TASK STATEMENT: I need the lines below from the one with "attribute [local instance]" down to the one with "[LocallyOfFiniteType f] (x" reproduced exactly, both ends included, and nothing else.

TASK MATERIAL: Begin

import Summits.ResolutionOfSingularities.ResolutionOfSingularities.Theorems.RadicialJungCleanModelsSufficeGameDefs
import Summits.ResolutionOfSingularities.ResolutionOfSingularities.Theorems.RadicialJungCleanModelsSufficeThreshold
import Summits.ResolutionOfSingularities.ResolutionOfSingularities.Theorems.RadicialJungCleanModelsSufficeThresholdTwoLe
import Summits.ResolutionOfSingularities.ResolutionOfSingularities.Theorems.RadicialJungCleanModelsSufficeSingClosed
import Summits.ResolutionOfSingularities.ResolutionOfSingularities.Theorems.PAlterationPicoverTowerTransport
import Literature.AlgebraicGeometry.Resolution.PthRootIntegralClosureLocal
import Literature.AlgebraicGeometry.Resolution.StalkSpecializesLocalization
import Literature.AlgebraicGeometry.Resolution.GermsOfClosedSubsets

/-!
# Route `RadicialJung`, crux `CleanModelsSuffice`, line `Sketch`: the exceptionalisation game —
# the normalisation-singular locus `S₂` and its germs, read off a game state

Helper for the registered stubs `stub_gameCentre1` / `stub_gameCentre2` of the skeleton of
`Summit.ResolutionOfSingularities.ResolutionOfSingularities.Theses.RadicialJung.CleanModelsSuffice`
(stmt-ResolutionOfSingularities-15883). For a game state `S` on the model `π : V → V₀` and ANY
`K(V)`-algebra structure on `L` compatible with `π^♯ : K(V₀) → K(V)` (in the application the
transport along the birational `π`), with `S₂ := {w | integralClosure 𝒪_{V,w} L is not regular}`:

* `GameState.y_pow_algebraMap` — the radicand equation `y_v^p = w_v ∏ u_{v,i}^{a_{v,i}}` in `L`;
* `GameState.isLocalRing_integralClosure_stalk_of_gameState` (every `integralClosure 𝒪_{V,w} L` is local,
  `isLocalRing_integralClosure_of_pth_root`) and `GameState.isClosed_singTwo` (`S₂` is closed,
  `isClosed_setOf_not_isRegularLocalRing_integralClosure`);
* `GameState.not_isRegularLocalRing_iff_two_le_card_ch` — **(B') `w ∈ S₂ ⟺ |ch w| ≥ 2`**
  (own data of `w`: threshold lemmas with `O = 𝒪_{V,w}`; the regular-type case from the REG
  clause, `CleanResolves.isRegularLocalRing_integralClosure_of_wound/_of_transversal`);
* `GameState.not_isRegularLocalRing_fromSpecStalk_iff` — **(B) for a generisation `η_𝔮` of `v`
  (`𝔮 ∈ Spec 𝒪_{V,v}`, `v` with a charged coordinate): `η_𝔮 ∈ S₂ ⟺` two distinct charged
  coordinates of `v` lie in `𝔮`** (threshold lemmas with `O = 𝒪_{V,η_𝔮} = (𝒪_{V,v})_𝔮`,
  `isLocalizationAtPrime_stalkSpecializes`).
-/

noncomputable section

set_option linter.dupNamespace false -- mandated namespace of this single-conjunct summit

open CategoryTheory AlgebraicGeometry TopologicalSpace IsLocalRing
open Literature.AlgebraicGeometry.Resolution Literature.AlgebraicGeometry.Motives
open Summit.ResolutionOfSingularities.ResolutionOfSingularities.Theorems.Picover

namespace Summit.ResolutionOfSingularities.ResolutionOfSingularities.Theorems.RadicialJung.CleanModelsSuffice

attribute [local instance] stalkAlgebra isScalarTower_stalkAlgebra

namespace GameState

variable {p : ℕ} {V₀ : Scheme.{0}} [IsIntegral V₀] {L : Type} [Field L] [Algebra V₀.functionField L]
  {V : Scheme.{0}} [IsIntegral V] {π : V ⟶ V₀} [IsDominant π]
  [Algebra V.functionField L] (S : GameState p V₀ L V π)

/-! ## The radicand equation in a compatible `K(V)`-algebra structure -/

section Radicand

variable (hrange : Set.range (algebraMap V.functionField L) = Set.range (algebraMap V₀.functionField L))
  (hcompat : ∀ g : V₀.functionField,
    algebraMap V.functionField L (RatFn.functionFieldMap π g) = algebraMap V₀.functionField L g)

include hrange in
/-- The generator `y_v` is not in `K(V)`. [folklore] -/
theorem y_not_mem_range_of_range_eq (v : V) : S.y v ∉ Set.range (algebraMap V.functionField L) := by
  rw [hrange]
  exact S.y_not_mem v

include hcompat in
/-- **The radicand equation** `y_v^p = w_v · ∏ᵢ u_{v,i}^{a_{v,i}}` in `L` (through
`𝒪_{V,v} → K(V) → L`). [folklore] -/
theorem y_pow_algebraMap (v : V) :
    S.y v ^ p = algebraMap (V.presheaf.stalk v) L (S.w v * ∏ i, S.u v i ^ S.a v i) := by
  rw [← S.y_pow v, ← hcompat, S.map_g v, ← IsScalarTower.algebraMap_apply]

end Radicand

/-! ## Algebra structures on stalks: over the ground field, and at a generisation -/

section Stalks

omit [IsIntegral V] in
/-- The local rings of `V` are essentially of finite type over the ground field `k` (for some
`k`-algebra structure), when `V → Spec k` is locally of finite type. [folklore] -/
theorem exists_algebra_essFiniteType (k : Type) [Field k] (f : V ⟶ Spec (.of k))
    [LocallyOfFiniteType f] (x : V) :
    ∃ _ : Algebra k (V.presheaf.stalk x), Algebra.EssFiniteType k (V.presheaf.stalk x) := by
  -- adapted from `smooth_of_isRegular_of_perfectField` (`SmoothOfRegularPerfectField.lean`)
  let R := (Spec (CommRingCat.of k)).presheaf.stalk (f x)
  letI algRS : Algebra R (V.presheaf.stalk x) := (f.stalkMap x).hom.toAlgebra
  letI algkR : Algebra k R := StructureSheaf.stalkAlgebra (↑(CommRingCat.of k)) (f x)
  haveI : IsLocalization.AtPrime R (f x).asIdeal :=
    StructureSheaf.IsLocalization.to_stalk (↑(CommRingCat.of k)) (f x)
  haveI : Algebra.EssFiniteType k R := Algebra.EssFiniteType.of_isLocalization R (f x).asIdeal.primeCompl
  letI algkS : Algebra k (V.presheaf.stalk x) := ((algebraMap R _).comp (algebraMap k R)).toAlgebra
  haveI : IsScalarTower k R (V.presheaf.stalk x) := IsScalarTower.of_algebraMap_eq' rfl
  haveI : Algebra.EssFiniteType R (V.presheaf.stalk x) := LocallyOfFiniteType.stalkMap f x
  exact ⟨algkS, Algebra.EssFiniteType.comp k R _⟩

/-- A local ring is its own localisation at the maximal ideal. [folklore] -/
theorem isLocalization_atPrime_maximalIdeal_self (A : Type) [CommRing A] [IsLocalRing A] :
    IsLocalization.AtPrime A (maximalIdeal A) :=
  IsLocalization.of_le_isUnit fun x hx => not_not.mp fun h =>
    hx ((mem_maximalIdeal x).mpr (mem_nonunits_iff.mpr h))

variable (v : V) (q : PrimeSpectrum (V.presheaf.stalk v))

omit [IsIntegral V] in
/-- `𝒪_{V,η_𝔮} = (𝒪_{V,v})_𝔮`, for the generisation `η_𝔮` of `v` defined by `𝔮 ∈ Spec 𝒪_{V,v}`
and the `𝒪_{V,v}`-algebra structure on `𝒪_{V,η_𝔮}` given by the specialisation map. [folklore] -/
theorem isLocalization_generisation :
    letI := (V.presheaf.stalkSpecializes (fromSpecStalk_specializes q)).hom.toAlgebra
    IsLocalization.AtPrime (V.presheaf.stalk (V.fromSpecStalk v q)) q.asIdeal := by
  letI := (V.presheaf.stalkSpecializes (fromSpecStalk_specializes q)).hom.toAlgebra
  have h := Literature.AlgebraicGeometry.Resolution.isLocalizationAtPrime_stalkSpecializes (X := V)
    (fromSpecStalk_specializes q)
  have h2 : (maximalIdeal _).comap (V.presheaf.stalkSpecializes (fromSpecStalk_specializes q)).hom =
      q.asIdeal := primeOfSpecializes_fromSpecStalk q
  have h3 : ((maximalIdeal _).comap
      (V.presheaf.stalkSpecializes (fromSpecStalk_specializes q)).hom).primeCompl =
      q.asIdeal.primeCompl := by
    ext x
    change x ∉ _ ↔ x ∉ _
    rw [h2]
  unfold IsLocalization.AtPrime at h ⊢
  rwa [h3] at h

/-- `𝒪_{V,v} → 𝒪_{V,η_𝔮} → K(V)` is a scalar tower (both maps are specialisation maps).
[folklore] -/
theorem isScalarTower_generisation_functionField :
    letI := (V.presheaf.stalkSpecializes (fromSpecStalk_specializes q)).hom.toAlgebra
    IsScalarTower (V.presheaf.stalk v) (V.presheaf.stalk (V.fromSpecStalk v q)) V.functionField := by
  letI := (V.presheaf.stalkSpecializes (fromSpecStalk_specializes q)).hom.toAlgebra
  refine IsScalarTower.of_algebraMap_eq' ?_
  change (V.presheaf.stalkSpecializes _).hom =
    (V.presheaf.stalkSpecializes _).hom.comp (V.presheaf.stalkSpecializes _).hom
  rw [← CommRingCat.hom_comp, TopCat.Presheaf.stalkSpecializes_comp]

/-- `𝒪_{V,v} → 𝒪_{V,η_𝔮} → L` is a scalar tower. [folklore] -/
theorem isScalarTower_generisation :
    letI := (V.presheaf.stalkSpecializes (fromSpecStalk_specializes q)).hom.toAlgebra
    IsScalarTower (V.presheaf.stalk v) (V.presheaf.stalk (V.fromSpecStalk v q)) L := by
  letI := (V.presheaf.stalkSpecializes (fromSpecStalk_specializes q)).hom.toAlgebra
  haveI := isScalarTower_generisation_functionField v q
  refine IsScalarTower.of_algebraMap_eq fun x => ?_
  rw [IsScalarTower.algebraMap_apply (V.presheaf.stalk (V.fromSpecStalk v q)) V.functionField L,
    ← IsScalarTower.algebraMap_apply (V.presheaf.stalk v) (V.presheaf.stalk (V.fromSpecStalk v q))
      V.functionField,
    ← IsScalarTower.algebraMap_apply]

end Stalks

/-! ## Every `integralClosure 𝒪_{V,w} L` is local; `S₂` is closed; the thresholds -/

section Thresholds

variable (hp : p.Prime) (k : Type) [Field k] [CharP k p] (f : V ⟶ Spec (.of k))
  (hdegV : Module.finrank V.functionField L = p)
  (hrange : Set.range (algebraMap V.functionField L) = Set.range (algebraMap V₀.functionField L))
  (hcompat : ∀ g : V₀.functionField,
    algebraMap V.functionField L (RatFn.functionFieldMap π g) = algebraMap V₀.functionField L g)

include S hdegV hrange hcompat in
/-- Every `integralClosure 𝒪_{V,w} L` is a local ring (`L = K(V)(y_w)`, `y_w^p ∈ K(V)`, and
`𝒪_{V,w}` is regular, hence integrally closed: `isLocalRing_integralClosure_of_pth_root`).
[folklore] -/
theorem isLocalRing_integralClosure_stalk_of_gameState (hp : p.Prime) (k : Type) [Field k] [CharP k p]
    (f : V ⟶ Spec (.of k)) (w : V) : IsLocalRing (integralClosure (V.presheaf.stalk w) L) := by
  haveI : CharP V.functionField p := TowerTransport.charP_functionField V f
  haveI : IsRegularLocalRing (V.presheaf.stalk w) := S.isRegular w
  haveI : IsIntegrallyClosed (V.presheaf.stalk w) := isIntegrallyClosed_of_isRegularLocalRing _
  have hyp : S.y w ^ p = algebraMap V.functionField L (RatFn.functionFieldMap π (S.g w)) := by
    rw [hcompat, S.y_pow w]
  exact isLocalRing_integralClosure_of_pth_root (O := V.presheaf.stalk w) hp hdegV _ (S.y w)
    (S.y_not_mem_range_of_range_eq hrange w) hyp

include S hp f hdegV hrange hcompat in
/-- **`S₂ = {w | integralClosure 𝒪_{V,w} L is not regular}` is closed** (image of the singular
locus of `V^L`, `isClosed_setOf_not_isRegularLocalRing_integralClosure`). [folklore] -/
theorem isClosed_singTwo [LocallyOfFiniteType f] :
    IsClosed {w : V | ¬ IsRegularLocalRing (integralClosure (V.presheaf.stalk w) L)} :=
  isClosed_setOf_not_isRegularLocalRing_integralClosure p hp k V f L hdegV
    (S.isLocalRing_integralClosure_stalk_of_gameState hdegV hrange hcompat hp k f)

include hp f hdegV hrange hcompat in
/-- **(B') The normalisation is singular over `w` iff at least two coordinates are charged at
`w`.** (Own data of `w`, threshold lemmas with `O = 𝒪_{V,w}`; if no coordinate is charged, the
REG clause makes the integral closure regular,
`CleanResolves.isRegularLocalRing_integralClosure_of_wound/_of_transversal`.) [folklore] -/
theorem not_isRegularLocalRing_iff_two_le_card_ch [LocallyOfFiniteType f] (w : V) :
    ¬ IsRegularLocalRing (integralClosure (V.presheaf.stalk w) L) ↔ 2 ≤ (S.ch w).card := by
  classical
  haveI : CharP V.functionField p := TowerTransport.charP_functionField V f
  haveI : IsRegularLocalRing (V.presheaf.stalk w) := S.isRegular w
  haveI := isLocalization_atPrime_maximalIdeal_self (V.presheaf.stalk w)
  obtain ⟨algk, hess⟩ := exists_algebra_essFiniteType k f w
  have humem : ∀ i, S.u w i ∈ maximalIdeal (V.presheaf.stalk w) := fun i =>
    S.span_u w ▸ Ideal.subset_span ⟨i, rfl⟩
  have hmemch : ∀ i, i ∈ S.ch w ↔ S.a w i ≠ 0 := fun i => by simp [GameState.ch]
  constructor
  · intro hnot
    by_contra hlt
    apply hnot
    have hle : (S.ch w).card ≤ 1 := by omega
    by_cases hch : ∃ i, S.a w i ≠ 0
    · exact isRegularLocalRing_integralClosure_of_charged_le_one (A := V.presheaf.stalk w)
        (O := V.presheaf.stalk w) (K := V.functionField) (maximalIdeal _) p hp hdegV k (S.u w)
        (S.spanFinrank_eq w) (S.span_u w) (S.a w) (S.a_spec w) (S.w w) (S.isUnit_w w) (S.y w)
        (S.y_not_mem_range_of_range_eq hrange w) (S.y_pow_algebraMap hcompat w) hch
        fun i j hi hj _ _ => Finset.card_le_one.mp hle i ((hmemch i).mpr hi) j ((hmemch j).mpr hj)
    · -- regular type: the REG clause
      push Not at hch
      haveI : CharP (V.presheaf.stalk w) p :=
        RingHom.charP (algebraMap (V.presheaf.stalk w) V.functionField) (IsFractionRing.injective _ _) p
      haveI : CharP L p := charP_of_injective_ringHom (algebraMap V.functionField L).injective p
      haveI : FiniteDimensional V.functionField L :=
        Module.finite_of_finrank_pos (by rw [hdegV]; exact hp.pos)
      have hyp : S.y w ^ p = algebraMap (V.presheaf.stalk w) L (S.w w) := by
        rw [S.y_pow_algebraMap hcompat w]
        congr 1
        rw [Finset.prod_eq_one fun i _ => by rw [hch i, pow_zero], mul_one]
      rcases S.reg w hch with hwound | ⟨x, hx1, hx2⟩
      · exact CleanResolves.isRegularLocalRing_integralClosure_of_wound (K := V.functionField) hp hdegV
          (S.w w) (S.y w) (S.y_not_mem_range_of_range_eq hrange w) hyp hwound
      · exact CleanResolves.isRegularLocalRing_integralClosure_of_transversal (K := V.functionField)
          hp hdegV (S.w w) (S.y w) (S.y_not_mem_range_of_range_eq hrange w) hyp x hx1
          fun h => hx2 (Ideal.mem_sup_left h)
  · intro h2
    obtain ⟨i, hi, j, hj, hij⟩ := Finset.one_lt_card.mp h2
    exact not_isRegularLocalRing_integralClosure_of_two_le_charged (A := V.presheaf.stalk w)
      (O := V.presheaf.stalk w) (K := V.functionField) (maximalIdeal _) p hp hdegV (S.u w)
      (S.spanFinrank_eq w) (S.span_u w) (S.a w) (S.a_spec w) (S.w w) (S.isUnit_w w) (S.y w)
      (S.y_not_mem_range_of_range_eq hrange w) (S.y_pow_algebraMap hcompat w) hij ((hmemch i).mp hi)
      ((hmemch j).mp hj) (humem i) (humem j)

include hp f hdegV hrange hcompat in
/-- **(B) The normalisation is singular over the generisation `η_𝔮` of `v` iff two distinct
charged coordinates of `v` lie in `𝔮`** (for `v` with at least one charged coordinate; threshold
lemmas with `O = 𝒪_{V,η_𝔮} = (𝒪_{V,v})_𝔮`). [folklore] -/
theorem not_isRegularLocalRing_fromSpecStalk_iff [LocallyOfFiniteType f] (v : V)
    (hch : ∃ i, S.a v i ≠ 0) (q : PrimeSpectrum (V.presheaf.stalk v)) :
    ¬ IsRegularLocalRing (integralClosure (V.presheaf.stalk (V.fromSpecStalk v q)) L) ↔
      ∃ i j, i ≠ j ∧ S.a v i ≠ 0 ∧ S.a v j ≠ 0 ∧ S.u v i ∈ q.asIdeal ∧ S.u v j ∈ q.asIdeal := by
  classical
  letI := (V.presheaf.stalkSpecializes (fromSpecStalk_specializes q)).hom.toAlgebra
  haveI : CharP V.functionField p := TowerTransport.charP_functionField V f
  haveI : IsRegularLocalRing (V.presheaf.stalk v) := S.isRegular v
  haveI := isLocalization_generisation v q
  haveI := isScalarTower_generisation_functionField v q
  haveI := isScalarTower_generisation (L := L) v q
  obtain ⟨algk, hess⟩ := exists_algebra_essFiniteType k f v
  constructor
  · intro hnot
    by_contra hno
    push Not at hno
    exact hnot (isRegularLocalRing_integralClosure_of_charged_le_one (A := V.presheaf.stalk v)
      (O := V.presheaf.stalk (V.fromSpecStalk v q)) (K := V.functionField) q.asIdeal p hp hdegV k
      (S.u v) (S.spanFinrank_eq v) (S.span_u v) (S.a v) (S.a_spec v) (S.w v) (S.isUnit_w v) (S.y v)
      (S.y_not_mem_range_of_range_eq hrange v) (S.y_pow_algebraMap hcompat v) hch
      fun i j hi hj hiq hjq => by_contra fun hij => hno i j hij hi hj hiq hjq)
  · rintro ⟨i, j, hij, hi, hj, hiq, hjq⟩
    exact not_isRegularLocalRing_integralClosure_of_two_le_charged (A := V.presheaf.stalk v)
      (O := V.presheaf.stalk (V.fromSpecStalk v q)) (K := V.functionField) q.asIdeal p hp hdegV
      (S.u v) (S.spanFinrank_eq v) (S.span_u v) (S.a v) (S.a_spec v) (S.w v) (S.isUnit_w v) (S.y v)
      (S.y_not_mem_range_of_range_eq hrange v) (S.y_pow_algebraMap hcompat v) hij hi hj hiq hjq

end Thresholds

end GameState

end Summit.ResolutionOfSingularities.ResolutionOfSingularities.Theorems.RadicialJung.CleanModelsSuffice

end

TASK MATERIAL: End

EXERCISE ANSWER:
attribute [local instance] stalkAlgebra isScalarTower_stalkAlgebra

namespace GameState

variable {p : ℕ} {V₀ : Scheme.{0}} [IsIntegral V₀] {L : Type} [Field L] [Algebra V₀.functionField L]
  {V : Scheme.{0}} [IsIntegral V] {π : V ⟶ V₀} [IsDominant π]
  [Algebra V.functionField L] (S : GameState p V₀ L V π)

/-! ## The radicand equation in a compatible `K(V)`-algebra structure -/

section Radicand

variable (hrange : Set.range (algebraMap V.functionField L) = Set.range (algebraMap V₀.functionField L))
  (hcompat : ∀ g : V₀.functionField,
    algebraMap V.functionField L (RatFn.functionFieldMap π g) = algebraMap V₀.functionField L g)

include hrange in
/-- The generator `y_v` is not in `K(V)`. [folklore] -/
theorem y_not_mem_range_of_range_eq (v : V) : S.y v ∉ Set.range (algebraMap V.functionField L) := by
  rw [hrange]
  exact S.y_not_mem v

include hcompat in
/-- **The radicand equation** `y_v^p = w_v · ∏ᵢ u_{v,i}^{a_{v,i}}` in `L` (through
`𝒪_{V,v} → K(V) → L`). [folklore] -/
theorem y_pow_algebraMap (v : V) :
    S.y v ^ p = algebraMap (V.presheaf.stalk v) L (S.w v * ∏ i, S.u v i ^ S.a v i) := by
  rw [← S.y_pow v, ← hcompat, S.map_g v, ← IsScalarTower.algebraMap_apply]

end Radicand

/-! ## Algebra structures on stalks: over the ground field, and at a generisation -/

section Stalks

omit [IsIntegral V] in
/-- The local rings of `V` are essentially of finite type over the ground field `k` (for some
`k`-algebra structure), when `V → Spec k` is locally of finite type. [folklore] -/
theorem exists_algebra_essFiniteType (k : Type) [Field k] (f : V ⟶ Spec (.of k))
    [LocallyOfFiniteType f] (x : V) :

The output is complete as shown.